Daniels explained that supply chain risks related to labor practices can exist at multiple levels of distance from the primary manufacturing source the company has contracted to purchase from. If a supplier is the sole provider of a particular product for a company and forced labor has been identified at these lower supply chain levels, Daniels says many companies now monitor and mitigate product production through contracts.
“Companies go directly to the supplier and use their purchasing power to draw up contracts that state they can only use certain factories to make the product,” Daniels said. “Major defense companies have started doing this because of all the restrictions on critical minerals from China and permanent magnets from China. But this only undercuts the service on how to track forced labor,” he said.
Daniels said Chinese companies in particular “use forced labor in China to drive extremely cheap products to these secondary countries at favorable tariff rates and then divert those goods to the United States or other markets.” “This is financial abuse,” he said.
Exiger found that in addition to furniture, other industries such as kitchen cabinets, automotive parts (gears, drivetrains, carburetors) and electronics are also investing billions of dollars in countries like Vietnam and other Southeast Asian countries to avoid tariffs.
“Shadow factories in intermediate countries also employ fewer workers there for products that are predominantly produced using forced labor in Chinese factories. This affects the growth of their businesses,” Daniels said.
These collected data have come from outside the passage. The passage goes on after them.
import Mathlib
import Summits.Ventures.DiscreteObjects.Mahler.TraceLiftMeasure
import Literature.NumberTheory.MahlerMeasure.MinimalMeasuresByDegree

/-!
# Kernel certificate of the degree-14 minimal measure (MRW Table 1, `D = 14`) (venture `DiscreteObjects`, target L)

Cell `pub-namedobj`, seat `pub-namedobj-mahler` (gen 10). Framing: lottery ticket; floor = certified
bounds/negative ranges.

PRINT CONTROL in the kernel via the generic Salem certificate `salem_traceLift_certificate`: the
Mossinghoff–Rhin–Wu Table-1 minimiser of degree 14 (`Literature.NumberTheory.MahlerMeasure.mrwPoly14`, printed
measure `1.20002652`, `ν = 1` [cite: MossinghoffRhinWu2008, Table 1 p.453]) is the reciprocal lift of the
degree-7 trace polynomial `Q` below, whose 7 real roots are located by sign changes (6 of them in `(-2, 2)`,
one just below `-2`); hence it is a Salem polynomial and `M + M⁻¹ = |y₁|` gives
`1.20002652 < M(mrwPoly14) < 1.20002653`.
-/

namespace Summit.Ventures.DiscreteObjects.Mahler

open Polynomial Literature.NumberTheory.MahlerMeasure

/-- The trace polynomial of the degree-14 minimiser. -/
theorem traceLift_mrwTrace14 : traceLift (X ^ 7 - C 7 * X ^ 5 + X ^ 4 + C 13 * X ^ 3 - C 4 * X ^ 2 - C 4 * X + 1 : ℤ[X]) = mrwPoly14 := by
  have hdeg : (X ^ 7 - C 7 * X ^ 5 + X ^ 4 + C 13 * X ^ 3 - C 4 * X ^ 2 - C 4 * X + 1 : ℤ[X]).natDegree = 7 := by compute_degree!
  rw [traceLift, hdeg, mrwPoly14]
  simp only [Finset.sum_range_succ, Finset.sum_range_zero, zero_add, coeff_add, coeff_sub, coeff_X_pow,
    coeff_C_mul, coeff_X, coeff_one]
  norm_num
  ring

/-- **`1.20002652 < M(mrwPoly14) < 1.20002653`** (MRW Table 1, `D = 14`: `1.20002652`, `ν = 1`). -/
theorem mrwPoly14_measure_enclosure :
    (120002652 / 10 ^ 8 : ℝ) < intMahlerMeasure mrwPoly14 ∧ intMahlerMeasure mrwPoly14 < 120002653 / 10 ^ 8 := by
  set Q : ℤ[X] := X ^ 7 - C 7 * X ^ 5 + X ^ 4 + C 13 * X ^ 3 - C 4 * X ^ 2 - C 4 * X + 1 with hQdef
  have hQmonic : Q.Monic := by rw [hQdef]; monicity!
  have hQdeg : Q.natDegree = 7 := by rw [hQdef]; compute_degree!
  set f : ℝ → ℝ := fun y => y ^ 7 - 7 * y ^ 5 + y ^ 4 + 13 * y ^ 3 - 4 * y ^ 2 - 4 * y + 1 with hf
  have hcont : Continuous f := by rw [hf]; fun_prop
  have hfQ : ∀ y : ℝ, aeval (y : ℂ) Q = ((f y : ℝ) : ℂ) := by
    intro y
    rw [hQdef, hf]
    simp only [map_add, map_sub, map_mul, map_pow, aeval_X, map_ofNat, map_one]
    push_cast; ring
  have root : ∀ a b : ℝ, a ≤ b → (f a < 0 ∧ 0 < f b) ∨ (f b < 0 ∧ 0 < f a) →
      ∃ y, a < y ∧ y < b ∧ f y = 0 := by
    intro a b hab h
    rcases h with ⟨ha, hb⟩ | ⟨hb, ha⟩
    · obtain ⟨y, hy, hfy⟩ := intermediate_value_Ioo hab hcont.continuousOn ⟨ha, hb⟩
      exact ⟨y, hy.1, hy.2, hfy⟩
    · obtain ⟨y, hy, hfy⟩ := intermediate_value_Ioo' hab hcont.continuousOn ⟨hb, ha⟩
      exact ⟨y, hy.1, hy.2, hfy⟩
  set c₁ : ℝ := 120002652 / 10 ^ 8 with hc₁
  set c₂ : ℝ := 120002653 / 10 ^ 8 with hc₂
  obtain ⟨y1, h1a, h1b, h1f⟩ := root (-(c₂ + c₂⁻¹)) (-(c₁ + c₁⁻¹)) (by rw [hc₁, hc₂]; norm_num)
    (Or.inl ⟨by rw [hf, hc₂]; norm_num, by rw [hf, hc₁]; norm_num⟩)
  obtain ⟨y2, h2a, h2b, h2f⟩ := root ((-2) : ℝ) ((-1) : ℝ) (by norm_num)
    (Or.inr ⟨by rw [hf]; norm_num, by rw [hf]; norm_num⟩)
  obtain ⟨y3, h3a, h3b, h3f⟩ := root ((-1) : ℝ) (0 : ℝ) (by norm_num)
    (Or.inl ⟨by rw [hf]; norm_num, by rw [hf]; norm_num⟩)
  obtain ⟨y4, h4a, h4b, h4f⟩ := root (0 : ℝ) ((1 : ℝ) / 2) (by norm_num)
    (Or.inr ⟨by rw [hf]; norm_num, by rw [hf]; norm_num⟩)
  obtain ⟨y5, h5a, h5b, h5f⟩ := root ((1 : ℝ) / 2) (1 : ℝ) (by norm_num)
    (Or.inl ⟨by rw [hf]; norm_num, by rw [hf]; norm_num⟩)
  obtain ⟨y6, h6a, h6b, h6f⟩ := root (1 : ℝ) ((3 : ℝ) / 2) (by norm_num)
    (Or.inr ⟨by rw [hf]; norm_num, by rw [hf]; norm_num⟩)
  obtain ⟨y7, h7a, h7b, h7f⟩ := root ((3 : ℝ) / 2) (2 : ℝ) (by norm_num)
    (Or.inl ⟨by rw [hf]; norm_num, by rw [hf]; norm_num⟩)
  have hc1y : -(c₁ + c₁⁻¹) < -2 := by rw [hc₁]; norm_num
  have hy1 : y1 < -2 := lt_trans h1b hc1y
  set s : Multiset ℝ := {y1, y2, y3, y4, y5, y6, y7} with hs
  have h1_2 : y1 ≠ y2 := ne_of_lt (by linarith)
  have h1_3 : y1 ≠ y3 := ne_of_lt (by linarith)
  have h1_4 : y1 ≠ y4 := ne_of_lt (by linarith)
  have h1_5 : y1 ≠ y5 := ne_of_lt (by linarith)
  have h1_6 : y1 ≠ y6 := ne_of_lt (by linarith)
  have h1_7 : y1 ≠ y7 := ne_of_lt (by linarith)
  have h2_3 : y2 ≠ y3 := ne_of_lt (by linarith)
  have h2_4 : y2 ≠ y4 := ne_of_lt (by linarith)
  have h2_5 : y2 ≠ y5 := ne_of_lt (by linarith)
  have h2_6 : y2 ≠ y6 := ne_of_lt (by linarith)
  have h2_7 : y2 ≠ y7 := ne_of_lt (by linarith)
  have h3_4 : y3 ≠ y4 := ne_of_lt (by linarith)
  have h3_5 : y3 ≠ y5 := ne_of_lt (by linarith)
  have h3_6 : y3 ≠ y6 := ne_of_lt (by linarith)
  have h3_7 : y3 ≠ y7 := ne_of_lt (by linarith)
  have h4_5 : y4 ≠ y5 := ne_of_lt (by linarith)
  have h4_6 : y4 ≠ y6 := ne_of_lt (by linarith)
  have h4_7 : y4 ≠ y7 := ne_of_lt (by linarith)
  have h5_6 : y5 ≠ y6 := ne_of_lt (by linarith)
  have h5_7 : y5 ≠ y7 := ne_of_lt (by linarith)
  have h6_7 : y6 ≠ y7 := ne_of_lt (by linarith)
  have hnodup : s.Nodup := by
    rw [hs]; simp [Multiset.insert_eq_cons, h1_2, h1_3, h1_4, h1_5, h1_6, h1_7, h2_3, h2_4, h2_5, h2_6, h2_7, h3_4, h3_5, h3_6, h3_7, h4_5, h4_6, h4_7, h5_6, h5_7, h6_7]
  have hcard : Multiset.card s = Q.natDegree := by rw [hQdeg, hs]; simp
  have hroot : ∀ y ∈ s, aeval (y : ℂ) Q = 0 := by
    intro y hy
    rw [hfQ]
    rw [hs] at hy
    simp only [Multiset.insert_eq_cons, Multiset.mem_cons, Multiset.mem_singleton] at hy
    rcases hy with rfl | rfl | rfl | rfl | rfl | rfl | rfl
    · rw [h1f]; simp
    · rw [h2f]; simp
    · rw [h3f]; simp
    · rw [h4f]; simp
    · rw [h5f]; simp
    · rw [h6f]; simp
    · rw [h7f]; simp
  have hy₁ : y1 ∈ s := by rw [hs]; simp
  have hbig : 2 < |y1| := by rw [abs_of_neg (by linarith)]; linarith
  have hsmall : ∀ y ∈ s.erase y1, |y| ≤ 2 := by
    intro y hy
    have hy' : y ∈ s ∧ y ≠ y1 := ⟨Multiset.mem_of_mem_erase hy, ((Multiset.Nodup.mem_erase_iff hnodup).mp hy).1⟩
    rw [hs] at hy'
    simp only [Multiset.insert_eq_cons, Multiset.mem_cons, Multiset.mem_singleton] at hy'
    obtain ⟨hy'', hne⟩ := hy'
    rcases hy'' with rfl | rfl | rfl | rfl | rfl | rfl | rfl
    · exact absurd rfl hne
    · rw [abs_le]; constructor <;> linarith
    · rw [abs_le]; constructor <;> linarith
    · rw [abs_le]; constructor <;> linarith
    · rw [abs_le]; constructor <;> linarith
    · rw [abs_le]; constructor <;> linarith
    · rw [abs_le]; constructor <;> linarith
  obtain ⟨-, hM1, hMM⟩ := salem_traceLift_certificate hQmonic s hnodup hcard hroot hy₁ hbig hsmall
  rw [traceLift_mrwTrace14] at hM1 hMM
  rw [abs_of_neg (by linarith)] at hMM
  have hMpos : 0 < intMahlerMeasure mrwPoly14 := by linarith
  constructor
  · have h : c₁ + c₁⁻¹ < intMahlerMeasure mrwPoly14 + (intMahlerMeasure mrwPoly14)⁻¹ := by
      rw [hMM]; linarith
    exact lt_of_add_inv_lt_add_inv hM1.le (by rw [hc₁]; norm_num) h
  · have h : intMahlerMeasure mrwPoly14 + (intMahlerMeasure mrwPoly14)⁻¹ < c₂ + c₂⁻¹ := by
      rw [hMM]; linarith
    exact lt_of_add_inv_lt_add_inv (by rw [hc₂]; norm_num) hMpos h

end Summit.Ventures.DiscreteObjects.Mahler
Trump’s tariffs hit Chinese exports to the United States and brought significant new revenue to the government. US Customs and Border Protection reported In the first year of Trump’s second term, the government collected more than $305 billion in customs duties, taxes and fees, including $250.9 billion in tariff revenue. Enforcement actions to circumvent the tariffs generated an additional $1.2 billion in revenue. Closing the de minimis deficit resulted in Customs receiving more than $1 billion in compensation.
But if the trade war has forced China to change its strategy, it hasn’t resulted in weakening China’s manufacturing juggernaut, Daniels says. “China’s economic dominance is maintained through these deceptive practices of investing billions of dollars in these shadow facilities,” he said. “This complicates enforcement efforts on forced labor and gives China an economic advantage.”